(Saved data entries)

== Segment start ==

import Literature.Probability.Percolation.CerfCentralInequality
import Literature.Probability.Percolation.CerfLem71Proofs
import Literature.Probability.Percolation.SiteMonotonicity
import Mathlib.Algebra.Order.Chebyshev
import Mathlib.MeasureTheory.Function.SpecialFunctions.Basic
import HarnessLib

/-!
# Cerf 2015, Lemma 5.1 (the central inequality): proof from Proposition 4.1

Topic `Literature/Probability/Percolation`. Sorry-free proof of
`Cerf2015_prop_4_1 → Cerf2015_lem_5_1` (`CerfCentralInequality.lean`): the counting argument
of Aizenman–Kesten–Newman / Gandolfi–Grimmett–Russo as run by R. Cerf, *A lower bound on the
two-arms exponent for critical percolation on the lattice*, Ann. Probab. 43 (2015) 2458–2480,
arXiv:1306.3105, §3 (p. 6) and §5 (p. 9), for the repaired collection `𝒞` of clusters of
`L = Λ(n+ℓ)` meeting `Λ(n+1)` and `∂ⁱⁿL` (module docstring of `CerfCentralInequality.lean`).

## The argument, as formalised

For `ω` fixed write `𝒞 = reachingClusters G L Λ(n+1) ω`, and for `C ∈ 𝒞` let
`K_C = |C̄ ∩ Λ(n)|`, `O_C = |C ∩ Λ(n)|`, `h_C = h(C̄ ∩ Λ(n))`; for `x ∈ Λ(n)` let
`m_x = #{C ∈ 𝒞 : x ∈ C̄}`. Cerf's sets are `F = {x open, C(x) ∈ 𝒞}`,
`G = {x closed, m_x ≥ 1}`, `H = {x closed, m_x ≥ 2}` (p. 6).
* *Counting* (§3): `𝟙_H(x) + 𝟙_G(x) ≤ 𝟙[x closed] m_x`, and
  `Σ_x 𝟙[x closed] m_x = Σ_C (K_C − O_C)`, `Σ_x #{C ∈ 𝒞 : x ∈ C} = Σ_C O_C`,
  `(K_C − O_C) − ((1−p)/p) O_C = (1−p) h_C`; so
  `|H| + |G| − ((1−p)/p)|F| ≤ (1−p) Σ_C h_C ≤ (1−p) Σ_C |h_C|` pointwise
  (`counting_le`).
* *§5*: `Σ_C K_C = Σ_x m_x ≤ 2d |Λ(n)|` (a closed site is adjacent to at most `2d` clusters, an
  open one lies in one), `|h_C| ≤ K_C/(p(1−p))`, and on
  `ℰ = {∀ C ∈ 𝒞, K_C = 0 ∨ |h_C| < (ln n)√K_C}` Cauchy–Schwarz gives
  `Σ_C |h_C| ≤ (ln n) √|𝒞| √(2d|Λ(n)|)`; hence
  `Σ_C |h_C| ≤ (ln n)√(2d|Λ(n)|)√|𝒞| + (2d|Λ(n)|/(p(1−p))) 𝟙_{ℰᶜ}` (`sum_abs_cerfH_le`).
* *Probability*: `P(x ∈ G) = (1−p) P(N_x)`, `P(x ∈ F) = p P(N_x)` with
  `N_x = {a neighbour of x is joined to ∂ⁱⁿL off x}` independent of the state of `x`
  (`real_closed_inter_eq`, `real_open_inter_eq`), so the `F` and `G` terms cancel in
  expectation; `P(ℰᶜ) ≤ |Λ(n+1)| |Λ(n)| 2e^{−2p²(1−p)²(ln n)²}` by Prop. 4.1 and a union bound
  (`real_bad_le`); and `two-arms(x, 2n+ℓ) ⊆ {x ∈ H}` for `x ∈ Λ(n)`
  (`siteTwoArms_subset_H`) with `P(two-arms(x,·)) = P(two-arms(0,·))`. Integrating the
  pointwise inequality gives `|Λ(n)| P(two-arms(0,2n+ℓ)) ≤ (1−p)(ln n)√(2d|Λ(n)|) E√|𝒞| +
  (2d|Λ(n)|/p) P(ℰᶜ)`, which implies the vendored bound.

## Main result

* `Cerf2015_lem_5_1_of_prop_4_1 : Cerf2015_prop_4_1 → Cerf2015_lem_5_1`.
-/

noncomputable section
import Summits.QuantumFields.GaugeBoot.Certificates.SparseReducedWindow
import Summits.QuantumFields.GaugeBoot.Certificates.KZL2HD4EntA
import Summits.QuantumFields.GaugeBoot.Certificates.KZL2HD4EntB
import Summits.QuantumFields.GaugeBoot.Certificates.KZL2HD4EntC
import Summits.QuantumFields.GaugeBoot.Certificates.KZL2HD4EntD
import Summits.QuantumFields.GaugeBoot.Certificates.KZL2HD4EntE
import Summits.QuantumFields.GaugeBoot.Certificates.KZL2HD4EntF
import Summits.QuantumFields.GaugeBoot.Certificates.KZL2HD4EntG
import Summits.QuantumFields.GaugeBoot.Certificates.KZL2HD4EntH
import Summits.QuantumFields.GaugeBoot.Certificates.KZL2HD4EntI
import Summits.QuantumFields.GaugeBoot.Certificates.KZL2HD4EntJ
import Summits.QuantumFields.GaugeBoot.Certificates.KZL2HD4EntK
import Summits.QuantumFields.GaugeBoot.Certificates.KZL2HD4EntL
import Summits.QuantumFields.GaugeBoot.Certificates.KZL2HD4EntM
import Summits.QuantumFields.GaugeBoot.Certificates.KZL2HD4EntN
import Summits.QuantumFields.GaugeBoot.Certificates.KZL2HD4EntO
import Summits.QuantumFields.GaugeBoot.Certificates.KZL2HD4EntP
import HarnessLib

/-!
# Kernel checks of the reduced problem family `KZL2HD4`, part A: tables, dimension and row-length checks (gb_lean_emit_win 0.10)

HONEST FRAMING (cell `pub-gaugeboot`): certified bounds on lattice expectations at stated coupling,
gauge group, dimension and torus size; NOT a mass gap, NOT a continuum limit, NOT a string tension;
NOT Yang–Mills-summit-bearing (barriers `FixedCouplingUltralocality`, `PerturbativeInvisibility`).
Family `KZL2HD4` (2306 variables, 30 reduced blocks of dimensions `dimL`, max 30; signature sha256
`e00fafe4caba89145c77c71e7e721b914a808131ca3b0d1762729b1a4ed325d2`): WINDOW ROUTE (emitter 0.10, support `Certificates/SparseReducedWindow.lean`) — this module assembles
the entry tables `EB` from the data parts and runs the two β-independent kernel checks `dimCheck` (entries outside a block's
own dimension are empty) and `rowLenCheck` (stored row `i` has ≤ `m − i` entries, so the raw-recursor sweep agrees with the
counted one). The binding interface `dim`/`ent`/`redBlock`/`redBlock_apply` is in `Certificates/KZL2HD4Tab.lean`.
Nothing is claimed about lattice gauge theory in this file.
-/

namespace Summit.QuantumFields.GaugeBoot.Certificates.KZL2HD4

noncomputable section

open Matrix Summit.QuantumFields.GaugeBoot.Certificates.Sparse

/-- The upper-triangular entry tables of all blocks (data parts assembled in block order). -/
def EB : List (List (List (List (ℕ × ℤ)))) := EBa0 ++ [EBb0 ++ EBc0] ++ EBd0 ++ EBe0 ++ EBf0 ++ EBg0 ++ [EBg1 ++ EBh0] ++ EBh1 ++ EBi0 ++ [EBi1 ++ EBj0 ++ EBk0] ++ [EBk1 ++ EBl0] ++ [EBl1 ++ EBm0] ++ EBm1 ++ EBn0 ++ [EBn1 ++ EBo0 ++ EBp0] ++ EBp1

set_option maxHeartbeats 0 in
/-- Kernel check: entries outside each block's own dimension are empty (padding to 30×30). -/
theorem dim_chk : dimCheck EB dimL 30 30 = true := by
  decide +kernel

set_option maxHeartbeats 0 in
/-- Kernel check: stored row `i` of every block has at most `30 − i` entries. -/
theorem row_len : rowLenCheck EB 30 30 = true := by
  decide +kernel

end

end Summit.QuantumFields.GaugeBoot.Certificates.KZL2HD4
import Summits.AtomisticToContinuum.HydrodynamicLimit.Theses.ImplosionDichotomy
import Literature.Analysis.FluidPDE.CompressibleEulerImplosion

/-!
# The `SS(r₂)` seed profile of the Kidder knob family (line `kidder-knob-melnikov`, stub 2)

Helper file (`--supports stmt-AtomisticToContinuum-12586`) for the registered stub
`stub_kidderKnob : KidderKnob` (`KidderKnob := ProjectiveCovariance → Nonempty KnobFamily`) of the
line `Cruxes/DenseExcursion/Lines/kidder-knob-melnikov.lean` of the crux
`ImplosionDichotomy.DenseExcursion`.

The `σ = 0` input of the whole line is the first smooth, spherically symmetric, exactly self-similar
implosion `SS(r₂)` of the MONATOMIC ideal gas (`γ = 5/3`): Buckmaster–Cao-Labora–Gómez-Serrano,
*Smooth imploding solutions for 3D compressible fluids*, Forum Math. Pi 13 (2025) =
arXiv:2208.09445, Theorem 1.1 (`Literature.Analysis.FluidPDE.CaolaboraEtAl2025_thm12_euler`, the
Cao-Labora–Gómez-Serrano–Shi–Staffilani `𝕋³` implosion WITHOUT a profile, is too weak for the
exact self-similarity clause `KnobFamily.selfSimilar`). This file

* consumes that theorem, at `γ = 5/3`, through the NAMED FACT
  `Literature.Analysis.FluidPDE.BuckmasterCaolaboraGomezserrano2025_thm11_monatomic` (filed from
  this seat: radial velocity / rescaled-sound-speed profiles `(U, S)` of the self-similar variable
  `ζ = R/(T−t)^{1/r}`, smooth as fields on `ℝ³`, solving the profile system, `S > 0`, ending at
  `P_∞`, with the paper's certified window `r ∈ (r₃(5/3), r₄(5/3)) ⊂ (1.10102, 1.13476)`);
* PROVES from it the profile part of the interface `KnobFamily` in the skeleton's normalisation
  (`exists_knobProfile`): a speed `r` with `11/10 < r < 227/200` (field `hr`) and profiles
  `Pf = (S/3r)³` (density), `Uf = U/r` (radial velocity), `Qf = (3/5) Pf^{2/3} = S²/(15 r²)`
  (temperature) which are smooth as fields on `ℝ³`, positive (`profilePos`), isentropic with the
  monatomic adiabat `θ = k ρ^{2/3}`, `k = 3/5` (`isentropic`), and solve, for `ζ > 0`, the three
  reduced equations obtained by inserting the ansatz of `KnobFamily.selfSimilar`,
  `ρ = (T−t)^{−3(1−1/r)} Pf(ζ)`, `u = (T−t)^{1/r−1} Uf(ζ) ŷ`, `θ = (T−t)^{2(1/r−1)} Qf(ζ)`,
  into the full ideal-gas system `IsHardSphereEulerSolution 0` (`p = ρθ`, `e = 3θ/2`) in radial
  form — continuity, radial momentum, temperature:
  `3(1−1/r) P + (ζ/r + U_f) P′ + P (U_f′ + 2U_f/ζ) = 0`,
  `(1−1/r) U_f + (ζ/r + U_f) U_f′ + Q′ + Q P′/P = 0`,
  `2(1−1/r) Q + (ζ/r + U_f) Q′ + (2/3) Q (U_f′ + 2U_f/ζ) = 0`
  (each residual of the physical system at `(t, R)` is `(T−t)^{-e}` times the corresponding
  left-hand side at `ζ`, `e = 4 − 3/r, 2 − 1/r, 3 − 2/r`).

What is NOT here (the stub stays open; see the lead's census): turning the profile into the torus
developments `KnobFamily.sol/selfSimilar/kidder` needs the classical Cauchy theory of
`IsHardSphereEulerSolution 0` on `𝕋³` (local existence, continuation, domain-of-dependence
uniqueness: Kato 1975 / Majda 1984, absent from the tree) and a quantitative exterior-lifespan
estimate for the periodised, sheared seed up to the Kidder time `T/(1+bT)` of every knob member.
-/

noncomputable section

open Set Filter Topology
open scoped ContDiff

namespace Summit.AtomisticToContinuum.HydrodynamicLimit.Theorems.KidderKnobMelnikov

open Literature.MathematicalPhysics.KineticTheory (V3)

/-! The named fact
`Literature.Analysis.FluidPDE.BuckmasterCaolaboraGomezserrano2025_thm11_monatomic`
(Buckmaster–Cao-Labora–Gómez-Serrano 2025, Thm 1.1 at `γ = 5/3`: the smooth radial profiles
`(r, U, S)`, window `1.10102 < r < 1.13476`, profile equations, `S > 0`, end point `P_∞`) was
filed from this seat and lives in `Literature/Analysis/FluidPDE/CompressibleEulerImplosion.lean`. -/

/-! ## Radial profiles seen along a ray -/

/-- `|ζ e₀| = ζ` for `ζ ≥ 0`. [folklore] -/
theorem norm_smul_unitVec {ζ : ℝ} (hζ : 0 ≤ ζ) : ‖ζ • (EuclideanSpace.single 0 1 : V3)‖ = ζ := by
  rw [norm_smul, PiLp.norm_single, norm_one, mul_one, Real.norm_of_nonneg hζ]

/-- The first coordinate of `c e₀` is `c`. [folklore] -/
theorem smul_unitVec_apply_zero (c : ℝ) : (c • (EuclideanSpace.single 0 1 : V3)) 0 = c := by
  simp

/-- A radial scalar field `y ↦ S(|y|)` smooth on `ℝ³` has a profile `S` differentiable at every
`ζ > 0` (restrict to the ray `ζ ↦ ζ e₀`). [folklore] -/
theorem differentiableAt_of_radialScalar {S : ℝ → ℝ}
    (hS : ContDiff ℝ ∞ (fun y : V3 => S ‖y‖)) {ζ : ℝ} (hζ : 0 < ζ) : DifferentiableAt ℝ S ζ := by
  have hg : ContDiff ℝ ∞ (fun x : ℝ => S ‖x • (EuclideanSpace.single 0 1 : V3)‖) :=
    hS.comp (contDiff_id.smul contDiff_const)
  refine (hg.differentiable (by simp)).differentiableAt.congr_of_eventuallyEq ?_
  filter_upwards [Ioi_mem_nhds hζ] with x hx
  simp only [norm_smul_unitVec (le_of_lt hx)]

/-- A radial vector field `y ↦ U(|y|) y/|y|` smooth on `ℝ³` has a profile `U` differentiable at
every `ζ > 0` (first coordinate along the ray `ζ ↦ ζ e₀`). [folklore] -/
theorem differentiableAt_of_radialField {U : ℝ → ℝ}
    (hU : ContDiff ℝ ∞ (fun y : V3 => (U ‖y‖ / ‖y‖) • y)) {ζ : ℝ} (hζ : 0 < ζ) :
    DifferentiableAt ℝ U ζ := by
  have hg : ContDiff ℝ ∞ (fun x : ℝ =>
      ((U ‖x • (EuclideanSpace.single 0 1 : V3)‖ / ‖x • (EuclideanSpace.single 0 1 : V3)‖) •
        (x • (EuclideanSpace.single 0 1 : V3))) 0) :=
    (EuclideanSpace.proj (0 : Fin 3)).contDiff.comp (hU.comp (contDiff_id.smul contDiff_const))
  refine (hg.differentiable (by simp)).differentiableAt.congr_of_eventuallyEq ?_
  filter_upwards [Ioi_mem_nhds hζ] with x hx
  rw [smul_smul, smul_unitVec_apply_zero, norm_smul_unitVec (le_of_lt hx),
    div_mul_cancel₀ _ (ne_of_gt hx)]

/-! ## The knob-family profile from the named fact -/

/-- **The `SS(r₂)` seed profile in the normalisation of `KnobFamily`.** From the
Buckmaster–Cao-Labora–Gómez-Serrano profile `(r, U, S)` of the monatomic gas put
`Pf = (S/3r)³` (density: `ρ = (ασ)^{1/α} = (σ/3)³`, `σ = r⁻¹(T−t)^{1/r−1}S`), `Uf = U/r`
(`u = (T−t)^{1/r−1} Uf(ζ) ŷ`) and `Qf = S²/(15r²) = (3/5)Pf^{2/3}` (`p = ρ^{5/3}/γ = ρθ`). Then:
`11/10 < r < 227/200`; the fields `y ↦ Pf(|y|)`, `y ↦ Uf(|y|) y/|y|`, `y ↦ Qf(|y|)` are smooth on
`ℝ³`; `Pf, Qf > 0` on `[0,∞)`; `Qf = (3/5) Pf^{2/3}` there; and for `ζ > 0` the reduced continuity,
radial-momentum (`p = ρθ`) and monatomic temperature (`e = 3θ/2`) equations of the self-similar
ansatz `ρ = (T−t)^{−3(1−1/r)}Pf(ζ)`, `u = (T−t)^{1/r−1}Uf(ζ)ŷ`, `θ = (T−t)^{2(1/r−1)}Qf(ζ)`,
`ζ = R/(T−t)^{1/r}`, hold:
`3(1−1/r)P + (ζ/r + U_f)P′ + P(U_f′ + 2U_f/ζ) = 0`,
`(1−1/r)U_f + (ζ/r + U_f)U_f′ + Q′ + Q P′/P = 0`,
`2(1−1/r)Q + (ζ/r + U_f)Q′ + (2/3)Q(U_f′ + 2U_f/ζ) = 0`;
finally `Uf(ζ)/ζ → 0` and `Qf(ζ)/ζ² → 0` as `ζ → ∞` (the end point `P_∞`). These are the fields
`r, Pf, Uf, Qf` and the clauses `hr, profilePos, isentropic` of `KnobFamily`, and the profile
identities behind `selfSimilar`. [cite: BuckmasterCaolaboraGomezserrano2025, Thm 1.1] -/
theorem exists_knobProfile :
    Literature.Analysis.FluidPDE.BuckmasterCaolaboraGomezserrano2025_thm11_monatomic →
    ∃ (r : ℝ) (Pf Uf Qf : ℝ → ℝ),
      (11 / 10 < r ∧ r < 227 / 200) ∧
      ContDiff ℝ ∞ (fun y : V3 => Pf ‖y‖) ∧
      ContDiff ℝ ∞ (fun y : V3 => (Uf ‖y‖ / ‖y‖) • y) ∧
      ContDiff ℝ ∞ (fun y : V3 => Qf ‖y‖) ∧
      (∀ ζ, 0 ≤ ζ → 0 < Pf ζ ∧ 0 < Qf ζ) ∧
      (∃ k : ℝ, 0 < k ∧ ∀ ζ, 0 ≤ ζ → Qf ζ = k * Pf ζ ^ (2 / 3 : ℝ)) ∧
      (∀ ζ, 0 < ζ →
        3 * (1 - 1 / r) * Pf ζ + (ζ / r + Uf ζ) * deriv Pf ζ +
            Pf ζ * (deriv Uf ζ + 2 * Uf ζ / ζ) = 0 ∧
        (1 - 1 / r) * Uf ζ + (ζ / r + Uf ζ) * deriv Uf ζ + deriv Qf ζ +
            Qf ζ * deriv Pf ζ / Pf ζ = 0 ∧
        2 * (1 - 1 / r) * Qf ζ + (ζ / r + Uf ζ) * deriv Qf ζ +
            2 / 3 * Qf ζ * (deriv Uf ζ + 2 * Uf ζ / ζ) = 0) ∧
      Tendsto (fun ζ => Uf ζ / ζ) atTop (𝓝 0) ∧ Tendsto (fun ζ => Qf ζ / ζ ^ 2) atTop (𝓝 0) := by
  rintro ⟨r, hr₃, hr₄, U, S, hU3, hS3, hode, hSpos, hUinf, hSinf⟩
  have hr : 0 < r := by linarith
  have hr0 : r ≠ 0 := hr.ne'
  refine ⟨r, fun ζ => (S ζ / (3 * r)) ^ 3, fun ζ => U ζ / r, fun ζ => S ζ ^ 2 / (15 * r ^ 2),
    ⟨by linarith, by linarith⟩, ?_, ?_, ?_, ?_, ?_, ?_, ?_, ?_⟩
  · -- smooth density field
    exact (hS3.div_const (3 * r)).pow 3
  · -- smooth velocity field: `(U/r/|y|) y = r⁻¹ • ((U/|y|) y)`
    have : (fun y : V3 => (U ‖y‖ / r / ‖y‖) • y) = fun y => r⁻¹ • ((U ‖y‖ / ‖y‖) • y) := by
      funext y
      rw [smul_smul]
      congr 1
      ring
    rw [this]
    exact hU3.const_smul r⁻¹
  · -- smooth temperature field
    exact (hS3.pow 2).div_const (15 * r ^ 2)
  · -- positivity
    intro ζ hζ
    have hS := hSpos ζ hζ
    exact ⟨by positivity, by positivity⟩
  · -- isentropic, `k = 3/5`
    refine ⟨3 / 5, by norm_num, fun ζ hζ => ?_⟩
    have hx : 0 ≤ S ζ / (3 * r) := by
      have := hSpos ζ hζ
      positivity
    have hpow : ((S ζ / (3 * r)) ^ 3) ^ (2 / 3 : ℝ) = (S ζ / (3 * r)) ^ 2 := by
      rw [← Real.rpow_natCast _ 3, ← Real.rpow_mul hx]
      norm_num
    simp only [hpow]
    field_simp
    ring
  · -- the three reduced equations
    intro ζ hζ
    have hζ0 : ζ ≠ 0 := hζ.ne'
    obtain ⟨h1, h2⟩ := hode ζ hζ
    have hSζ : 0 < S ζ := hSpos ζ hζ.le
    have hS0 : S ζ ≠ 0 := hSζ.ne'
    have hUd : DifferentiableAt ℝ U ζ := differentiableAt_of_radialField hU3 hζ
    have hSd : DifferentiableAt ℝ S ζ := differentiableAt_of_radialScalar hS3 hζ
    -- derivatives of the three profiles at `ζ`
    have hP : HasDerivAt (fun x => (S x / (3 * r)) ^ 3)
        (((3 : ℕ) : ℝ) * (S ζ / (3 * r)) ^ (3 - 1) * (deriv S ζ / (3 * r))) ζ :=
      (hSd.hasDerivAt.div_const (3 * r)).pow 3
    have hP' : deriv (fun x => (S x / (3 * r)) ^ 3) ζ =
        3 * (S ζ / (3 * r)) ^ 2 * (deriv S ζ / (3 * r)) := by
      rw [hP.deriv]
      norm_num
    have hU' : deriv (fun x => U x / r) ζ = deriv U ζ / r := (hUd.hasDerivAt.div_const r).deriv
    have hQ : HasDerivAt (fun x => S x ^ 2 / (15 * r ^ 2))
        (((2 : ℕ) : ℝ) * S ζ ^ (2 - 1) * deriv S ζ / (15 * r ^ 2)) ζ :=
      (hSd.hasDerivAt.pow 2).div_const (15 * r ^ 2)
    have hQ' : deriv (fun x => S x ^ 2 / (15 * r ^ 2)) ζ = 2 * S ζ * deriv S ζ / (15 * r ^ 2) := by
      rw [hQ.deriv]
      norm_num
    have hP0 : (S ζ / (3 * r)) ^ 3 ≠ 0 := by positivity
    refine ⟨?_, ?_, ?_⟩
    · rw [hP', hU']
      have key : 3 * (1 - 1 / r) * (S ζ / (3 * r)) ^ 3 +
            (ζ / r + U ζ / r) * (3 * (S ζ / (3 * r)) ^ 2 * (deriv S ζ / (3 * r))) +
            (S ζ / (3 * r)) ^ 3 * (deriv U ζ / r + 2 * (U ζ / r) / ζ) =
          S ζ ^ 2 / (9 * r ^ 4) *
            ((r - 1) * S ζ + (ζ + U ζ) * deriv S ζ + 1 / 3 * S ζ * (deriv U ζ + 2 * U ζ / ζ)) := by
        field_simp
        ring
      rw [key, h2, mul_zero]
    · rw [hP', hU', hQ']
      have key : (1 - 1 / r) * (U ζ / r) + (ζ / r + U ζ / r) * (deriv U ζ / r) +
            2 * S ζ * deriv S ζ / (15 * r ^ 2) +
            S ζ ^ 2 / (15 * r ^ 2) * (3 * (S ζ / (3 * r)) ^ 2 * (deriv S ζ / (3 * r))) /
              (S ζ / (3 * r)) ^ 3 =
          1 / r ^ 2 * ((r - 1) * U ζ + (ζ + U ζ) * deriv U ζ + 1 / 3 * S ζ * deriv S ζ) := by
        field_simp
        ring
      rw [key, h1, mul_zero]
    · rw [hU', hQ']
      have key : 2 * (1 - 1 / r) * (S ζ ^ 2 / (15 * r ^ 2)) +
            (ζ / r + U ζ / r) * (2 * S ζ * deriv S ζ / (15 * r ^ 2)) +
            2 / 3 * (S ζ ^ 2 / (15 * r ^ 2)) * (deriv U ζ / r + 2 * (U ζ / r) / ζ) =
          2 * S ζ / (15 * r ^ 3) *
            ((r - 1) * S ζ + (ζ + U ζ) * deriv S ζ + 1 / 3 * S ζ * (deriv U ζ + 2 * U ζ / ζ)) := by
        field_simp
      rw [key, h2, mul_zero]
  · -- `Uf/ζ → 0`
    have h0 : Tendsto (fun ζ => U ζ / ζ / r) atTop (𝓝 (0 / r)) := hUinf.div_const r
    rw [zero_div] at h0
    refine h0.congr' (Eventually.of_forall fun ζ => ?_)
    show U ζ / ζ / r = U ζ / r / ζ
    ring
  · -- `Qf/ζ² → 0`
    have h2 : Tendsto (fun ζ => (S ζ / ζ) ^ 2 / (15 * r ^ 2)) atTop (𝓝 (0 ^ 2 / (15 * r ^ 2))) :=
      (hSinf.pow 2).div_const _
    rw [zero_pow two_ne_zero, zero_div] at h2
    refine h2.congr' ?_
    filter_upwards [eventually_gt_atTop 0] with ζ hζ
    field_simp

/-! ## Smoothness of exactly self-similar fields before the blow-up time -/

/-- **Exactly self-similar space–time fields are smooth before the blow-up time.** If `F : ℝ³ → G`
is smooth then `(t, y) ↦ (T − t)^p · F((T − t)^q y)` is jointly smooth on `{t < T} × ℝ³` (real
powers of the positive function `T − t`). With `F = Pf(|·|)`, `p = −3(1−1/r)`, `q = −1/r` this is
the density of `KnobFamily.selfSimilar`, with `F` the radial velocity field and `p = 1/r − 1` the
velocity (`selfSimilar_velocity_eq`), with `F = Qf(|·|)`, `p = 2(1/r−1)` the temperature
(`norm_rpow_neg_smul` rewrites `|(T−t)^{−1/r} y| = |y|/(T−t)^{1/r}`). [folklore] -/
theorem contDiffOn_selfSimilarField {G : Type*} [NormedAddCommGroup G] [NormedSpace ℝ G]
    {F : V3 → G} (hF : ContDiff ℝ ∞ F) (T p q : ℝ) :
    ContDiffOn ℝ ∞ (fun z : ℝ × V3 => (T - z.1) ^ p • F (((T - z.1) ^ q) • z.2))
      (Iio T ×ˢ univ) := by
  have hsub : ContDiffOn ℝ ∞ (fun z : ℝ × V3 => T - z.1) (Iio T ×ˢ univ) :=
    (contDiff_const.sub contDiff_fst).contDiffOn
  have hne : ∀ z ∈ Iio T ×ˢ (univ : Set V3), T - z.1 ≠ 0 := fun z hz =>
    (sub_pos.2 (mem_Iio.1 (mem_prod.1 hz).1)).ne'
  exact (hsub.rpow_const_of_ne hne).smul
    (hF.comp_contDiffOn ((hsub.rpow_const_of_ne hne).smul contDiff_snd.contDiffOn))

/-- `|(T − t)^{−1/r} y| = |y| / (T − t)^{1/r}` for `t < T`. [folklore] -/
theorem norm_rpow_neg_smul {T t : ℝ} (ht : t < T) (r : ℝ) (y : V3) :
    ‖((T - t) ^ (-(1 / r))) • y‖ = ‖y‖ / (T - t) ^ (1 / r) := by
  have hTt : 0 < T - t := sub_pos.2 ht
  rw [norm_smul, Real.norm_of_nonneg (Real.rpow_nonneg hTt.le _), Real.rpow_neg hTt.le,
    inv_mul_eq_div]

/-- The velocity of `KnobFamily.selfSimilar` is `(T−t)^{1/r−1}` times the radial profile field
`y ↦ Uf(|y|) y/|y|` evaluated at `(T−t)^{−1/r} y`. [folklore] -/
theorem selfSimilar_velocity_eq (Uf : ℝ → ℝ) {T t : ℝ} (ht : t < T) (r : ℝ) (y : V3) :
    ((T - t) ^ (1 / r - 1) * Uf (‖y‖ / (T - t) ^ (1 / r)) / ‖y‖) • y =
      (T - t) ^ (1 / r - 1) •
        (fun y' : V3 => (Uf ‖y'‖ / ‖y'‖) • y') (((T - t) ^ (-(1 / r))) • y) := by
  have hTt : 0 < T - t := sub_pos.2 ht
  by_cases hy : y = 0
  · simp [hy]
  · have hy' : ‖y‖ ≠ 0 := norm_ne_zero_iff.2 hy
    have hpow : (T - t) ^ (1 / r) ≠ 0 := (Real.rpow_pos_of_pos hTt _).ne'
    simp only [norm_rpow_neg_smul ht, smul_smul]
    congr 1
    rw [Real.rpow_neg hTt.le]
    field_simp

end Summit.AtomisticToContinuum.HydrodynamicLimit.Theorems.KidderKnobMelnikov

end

== Segment end ==

ABOUT THIS EXERCISE
With the first line being the one containing "pointwise inequality gives" and the last line the one containing "this module assembles", transcribe exactly the lines above that fall in that range.

RESPONSE AREA
  pointwise inequality gives `|Λ(n)| P(two-arms(0,2n+ℓ)) ≤ (1−p)(ln n)√(2d|Λ(n)|) E√|𝒞| +
  (2d|Λ(n)|/p) P(ℰᶜ)`, which implies the vendored bound.

## Main result

* `Cerf2015_lem_5_1_of_prop_4_1 : Cerf2015_prop_4_1 → Cerf2015_lem_5_1`.
-/

noncomputable section
import Summits.QuantumFields.GaugeBoot.Certificates.SparseReducedWindow
import Summits.QuantumFields.GaugeBoot.Certificates.KZL2HD4EntA
import Summits.QuantumFields.GaugeBoot.Certificates.KZL2HD4EntB
import Summits.QuantumFields.GaugeBoot.Certificates.KZL2HD4EntC
import Summits.QuantumFields.GaugeBoot.Certificates.KZL2HD4EntD
import Summits.QuantumFields.GaugeBoot.Certificates.KZL2HD4EntE
import Summits.QuantumFields.GaugeBoot.Certificates.KZL2HD4EntF
import Summits.QuantumFields.GaugeBoot.Certificates.KZL2HD4EntG
import Summits.QuantumFields.GaugeBoot.Certificates.KZL2HD4EntH
import Summits.QuantumFields.GaugeBoot.Certificates.KZL2HD4EntI
import Summits.QuantumFields.GaugeBoot.Certificates.KZL2HD4EntJ
import Summits.QuantumFields.GaugeBoot.Certificates.KZL2HD4EntK
import Summits.QuantumFields.GaugeBoot.Certificates.KZL2HD4EntL
import Summits.QuantumFields.GaugeBoot.Certificates.KZL2HD4EntM
import Summits.QuantumFields.GaugeBoot.Certificates.KZL2HD4EntN
import Summits.QuantumFields.GaugeBoot.Certificates.KZL2HD4EntO
import Summits.QuantumFields.GaugeBoot.Certificates.KZL2HD4EntP
import HarnessLib

/-!
# Kernel checks of the reduced problem family `KZL2HD4`, part A: tables, dimension and row-length checks (gb_lean_emit_win 0.10)

HONEST FRAMING (cell `pub-gaugeboot`): certified bounds on lattice expectations at stated coupling,
gauge group, dimension and torus size; NOT a mass gap, NOT a continuum limit, NOT a string tension;
NOT Yang–Mills-summit-bearing (barriers `FixedCouplingUltralocality`, `PerturbativeInvisibility`).
Family `KZL2HD4` (2306 variables, 30 reduced blocks of dimensions `dimL`, max 30; signature sha256
`e00fafe4caba89145c77c71e7e721b914a808131ca3b0d1762729b1a4ed325d2`): WINDOW ROUTE (emitter 0.10, support `Certificates/SparseReducedWindow.lean`) — this module assembles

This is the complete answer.